(Extracted data)
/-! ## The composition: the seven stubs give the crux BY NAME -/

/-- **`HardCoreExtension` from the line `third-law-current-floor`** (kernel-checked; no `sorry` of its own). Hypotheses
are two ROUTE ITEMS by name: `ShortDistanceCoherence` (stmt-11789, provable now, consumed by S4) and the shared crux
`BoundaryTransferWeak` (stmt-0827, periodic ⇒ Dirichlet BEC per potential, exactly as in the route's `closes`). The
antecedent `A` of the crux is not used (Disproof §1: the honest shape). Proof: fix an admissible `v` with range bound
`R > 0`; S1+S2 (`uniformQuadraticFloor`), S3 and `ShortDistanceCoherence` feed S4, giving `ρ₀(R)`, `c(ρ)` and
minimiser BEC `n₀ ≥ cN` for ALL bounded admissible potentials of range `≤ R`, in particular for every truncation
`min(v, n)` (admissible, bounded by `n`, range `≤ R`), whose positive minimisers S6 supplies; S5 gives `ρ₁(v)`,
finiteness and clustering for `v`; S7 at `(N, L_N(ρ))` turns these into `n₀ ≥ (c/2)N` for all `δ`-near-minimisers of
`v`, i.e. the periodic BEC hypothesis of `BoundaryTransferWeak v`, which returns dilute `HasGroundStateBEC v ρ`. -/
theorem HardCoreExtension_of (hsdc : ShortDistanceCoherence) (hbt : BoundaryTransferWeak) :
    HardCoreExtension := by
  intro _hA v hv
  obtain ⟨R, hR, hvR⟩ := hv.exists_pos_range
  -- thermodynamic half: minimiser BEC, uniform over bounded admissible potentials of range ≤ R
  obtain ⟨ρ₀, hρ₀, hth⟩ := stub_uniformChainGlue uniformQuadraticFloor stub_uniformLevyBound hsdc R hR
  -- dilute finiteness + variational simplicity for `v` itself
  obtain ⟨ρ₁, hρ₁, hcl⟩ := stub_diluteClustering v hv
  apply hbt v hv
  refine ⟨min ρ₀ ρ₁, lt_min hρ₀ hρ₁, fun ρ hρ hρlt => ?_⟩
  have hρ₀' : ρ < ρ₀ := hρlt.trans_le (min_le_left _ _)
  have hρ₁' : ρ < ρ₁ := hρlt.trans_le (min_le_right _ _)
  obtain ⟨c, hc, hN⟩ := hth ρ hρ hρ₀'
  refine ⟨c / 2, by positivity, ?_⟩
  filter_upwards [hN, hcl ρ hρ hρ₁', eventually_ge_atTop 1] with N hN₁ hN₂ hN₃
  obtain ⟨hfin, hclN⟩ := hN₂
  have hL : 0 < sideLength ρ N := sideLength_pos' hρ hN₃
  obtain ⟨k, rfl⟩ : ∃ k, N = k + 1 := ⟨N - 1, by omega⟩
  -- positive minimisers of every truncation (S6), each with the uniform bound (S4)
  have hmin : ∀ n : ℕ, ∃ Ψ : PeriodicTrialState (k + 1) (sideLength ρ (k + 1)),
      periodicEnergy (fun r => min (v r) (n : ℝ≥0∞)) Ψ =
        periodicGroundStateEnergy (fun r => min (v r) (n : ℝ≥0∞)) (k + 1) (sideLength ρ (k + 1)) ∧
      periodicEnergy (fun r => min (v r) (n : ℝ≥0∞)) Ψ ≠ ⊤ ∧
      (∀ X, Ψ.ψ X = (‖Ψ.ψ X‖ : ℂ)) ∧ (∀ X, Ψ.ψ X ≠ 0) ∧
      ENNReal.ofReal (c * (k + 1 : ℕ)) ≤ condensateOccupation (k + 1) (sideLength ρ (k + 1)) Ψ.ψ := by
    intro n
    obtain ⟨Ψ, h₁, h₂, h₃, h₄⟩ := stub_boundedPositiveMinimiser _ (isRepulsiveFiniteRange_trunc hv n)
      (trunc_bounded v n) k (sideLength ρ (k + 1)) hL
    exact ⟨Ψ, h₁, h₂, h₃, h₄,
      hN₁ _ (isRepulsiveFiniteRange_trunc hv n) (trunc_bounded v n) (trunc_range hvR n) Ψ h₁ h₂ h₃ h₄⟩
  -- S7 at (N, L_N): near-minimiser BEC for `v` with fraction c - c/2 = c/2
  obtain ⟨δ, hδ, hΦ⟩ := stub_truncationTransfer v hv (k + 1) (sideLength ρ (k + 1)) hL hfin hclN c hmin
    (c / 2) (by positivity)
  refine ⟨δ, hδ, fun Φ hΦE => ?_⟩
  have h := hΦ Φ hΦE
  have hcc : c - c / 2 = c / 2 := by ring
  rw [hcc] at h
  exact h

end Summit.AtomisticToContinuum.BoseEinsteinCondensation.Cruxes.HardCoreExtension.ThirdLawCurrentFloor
(End Extracted data)
(Extracted data)
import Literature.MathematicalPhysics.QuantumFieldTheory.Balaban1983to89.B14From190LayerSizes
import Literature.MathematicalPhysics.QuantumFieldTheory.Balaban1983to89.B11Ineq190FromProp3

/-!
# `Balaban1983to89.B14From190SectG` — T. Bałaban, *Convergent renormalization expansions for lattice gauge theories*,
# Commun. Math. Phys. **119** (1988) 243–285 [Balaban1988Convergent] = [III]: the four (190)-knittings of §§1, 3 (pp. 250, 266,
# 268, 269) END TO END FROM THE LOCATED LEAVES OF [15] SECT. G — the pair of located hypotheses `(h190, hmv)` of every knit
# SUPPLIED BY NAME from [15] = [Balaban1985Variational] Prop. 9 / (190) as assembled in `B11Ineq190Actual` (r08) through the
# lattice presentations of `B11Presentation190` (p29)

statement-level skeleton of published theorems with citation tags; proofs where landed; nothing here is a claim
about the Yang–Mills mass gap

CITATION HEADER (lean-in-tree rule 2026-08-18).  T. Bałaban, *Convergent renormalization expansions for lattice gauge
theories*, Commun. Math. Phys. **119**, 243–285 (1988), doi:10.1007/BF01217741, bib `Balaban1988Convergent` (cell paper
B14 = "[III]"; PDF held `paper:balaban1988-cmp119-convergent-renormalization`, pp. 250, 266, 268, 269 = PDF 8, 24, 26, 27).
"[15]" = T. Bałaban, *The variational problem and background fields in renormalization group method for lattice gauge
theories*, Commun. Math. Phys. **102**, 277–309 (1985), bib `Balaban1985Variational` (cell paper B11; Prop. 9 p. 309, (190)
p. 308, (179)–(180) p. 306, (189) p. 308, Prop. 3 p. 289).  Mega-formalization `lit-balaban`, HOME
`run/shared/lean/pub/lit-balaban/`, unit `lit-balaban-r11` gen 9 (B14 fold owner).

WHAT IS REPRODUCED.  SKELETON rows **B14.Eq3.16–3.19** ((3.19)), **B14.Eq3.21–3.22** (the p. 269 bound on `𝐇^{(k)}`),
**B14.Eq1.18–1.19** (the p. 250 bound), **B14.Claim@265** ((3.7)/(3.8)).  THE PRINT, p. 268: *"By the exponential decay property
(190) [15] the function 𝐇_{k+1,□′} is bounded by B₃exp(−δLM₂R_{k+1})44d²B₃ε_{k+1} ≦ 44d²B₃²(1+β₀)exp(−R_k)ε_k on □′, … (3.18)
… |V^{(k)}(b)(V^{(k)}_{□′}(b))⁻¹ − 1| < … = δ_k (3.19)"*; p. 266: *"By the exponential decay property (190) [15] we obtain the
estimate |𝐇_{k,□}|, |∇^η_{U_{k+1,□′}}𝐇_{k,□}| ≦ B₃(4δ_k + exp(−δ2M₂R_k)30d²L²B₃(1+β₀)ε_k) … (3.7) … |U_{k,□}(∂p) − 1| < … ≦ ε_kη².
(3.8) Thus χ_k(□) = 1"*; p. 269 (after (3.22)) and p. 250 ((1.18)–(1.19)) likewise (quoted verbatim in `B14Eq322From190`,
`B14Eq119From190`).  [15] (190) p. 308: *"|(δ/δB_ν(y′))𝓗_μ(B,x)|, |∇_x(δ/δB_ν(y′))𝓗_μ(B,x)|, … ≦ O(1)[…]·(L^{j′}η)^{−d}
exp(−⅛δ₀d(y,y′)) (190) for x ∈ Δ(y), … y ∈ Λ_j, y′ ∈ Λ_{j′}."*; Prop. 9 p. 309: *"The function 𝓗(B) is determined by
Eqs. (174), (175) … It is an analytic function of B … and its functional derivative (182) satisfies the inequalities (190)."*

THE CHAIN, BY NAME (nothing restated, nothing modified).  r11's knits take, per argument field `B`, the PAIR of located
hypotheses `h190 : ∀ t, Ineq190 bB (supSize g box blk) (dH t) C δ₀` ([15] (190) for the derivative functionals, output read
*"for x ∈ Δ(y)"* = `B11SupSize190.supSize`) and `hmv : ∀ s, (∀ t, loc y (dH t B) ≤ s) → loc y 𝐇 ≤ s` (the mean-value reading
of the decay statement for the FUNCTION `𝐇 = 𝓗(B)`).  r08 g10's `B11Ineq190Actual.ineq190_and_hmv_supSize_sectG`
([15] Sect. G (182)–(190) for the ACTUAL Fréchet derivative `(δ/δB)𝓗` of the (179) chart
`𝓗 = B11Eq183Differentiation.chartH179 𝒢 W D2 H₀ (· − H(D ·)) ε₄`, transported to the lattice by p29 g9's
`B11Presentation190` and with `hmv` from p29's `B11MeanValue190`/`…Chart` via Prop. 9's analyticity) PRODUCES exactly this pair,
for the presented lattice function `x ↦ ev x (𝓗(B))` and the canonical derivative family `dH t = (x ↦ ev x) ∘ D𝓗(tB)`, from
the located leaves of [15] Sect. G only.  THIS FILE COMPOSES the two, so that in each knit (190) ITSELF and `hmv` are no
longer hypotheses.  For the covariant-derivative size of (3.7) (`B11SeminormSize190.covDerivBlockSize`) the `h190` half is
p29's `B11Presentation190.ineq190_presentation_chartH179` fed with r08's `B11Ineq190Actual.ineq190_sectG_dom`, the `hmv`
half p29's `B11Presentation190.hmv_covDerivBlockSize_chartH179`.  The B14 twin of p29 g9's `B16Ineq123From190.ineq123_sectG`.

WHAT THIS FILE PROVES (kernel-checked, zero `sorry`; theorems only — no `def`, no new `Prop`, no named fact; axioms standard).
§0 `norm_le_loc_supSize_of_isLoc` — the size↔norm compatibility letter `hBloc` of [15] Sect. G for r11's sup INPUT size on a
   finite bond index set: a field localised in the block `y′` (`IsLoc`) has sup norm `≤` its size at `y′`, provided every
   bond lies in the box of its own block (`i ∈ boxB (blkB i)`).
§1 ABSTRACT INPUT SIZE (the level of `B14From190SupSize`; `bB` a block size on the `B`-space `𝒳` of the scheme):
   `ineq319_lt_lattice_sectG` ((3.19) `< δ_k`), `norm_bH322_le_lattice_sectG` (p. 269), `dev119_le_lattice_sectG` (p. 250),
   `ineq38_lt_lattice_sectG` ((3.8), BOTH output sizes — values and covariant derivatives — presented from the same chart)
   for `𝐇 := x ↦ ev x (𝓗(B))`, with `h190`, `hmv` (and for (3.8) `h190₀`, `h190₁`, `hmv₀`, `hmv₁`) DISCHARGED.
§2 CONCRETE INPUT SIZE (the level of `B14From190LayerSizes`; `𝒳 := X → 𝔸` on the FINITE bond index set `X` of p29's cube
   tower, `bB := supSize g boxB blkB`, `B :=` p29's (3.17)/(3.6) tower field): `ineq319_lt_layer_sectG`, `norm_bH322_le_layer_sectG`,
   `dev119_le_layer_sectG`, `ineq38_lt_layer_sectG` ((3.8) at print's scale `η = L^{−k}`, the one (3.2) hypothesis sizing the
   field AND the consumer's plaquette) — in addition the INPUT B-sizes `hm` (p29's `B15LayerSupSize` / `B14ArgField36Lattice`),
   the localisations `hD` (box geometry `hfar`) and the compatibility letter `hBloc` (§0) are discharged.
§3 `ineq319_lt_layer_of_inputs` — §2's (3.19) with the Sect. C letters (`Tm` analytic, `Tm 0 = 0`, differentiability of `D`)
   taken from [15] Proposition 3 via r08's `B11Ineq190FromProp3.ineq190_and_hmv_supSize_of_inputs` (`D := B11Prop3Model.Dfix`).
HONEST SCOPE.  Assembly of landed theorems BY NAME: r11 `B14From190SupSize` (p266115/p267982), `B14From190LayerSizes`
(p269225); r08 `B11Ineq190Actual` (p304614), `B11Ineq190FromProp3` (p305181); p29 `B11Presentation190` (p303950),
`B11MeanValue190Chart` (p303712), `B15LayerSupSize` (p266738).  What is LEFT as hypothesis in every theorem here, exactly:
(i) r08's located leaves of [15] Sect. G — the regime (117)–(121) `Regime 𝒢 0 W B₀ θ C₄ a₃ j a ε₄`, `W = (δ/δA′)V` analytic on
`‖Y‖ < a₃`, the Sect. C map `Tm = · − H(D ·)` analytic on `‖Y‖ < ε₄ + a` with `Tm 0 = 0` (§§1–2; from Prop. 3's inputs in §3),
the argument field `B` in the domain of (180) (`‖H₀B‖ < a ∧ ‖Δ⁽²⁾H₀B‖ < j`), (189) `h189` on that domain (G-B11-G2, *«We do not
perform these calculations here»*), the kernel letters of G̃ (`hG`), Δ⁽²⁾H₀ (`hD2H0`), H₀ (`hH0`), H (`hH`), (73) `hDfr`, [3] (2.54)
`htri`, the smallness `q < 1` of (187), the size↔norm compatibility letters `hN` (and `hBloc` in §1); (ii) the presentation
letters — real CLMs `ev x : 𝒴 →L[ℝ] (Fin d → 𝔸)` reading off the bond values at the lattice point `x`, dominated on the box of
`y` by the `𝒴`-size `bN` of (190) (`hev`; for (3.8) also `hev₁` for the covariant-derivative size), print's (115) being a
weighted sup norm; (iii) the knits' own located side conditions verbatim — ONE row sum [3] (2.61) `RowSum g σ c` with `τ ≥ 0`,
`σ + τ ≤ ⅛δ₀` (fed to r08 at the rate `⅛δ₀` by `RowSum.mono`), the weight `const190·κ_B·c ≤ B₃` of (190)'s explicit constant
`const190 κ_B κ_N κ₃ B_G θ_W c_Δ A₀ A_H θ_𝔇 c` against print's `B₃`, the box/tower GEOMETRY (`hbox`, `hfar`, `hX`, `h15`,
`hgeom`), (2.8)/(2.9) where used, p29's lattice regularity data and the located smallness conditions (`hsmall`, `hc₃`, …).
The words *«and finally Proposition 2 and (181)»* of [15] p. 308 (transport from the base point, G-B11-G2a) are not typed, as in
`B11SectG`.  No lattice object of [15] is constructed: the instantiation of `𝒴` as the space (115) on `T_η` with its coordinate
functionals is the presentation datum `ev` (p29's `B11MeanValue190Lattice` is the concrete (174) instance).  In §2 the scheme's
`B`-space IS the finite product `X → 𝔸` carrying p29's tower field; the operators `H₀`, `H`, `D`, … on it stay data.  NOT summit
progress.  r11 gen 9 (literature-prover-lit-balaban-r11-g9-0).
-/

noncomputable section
(End Extracted data)
• _Problem statement_: Going back over the entries above, copy word for word every line from the one that has "via Prop. 9's" on through the one that has "INPUT size on a".

• _Response for this exercise_:
`B11Presentation190` and with `hmv` from p29's `B11MeanValue190`/`…Chart` via Prop. 9's analyticity) PRODUCES exactly this pair,
for the presented lattice function `x ↦ ev x (𝓗(B))` and the canonical derivative family `dH t = (x ↦ ev x) ∘ D𝓗(tB)`, from
the located leaves of [15] Sect. G only.  THIS FILE COMPOSES the two, so that in each knit (190) ITSELF and `hmv` are no
longer hypotheses.  For the covariant-derivative size of (3.7) (`B11SeminormSize190.covDerivBlockSize`) the `h190` half is
p29's `B11Presentation190.ineq190_presentation_chartH179` fed with r08's `B11Ineq190Actual.ineq190_sectG_dom`, the `hmv`
half p29's `B11Presentation190.hmv_covDerivBlockSize_chartH179`.  The B14 twin of p29 g9's `B16Ineq123From190.ineq123_sectG`.

WHAT THIS FILE PROVES (kernel-checked, zero `sorry`; theorems only — no `def`, no new `Prop`, no named fact; axioms standard).
§0 `norm_le_loc_supSize_of_isLoc` — the size↔norm compatibility letter `hBloc` of [15] Sect. G for r11's sup INPUT size on a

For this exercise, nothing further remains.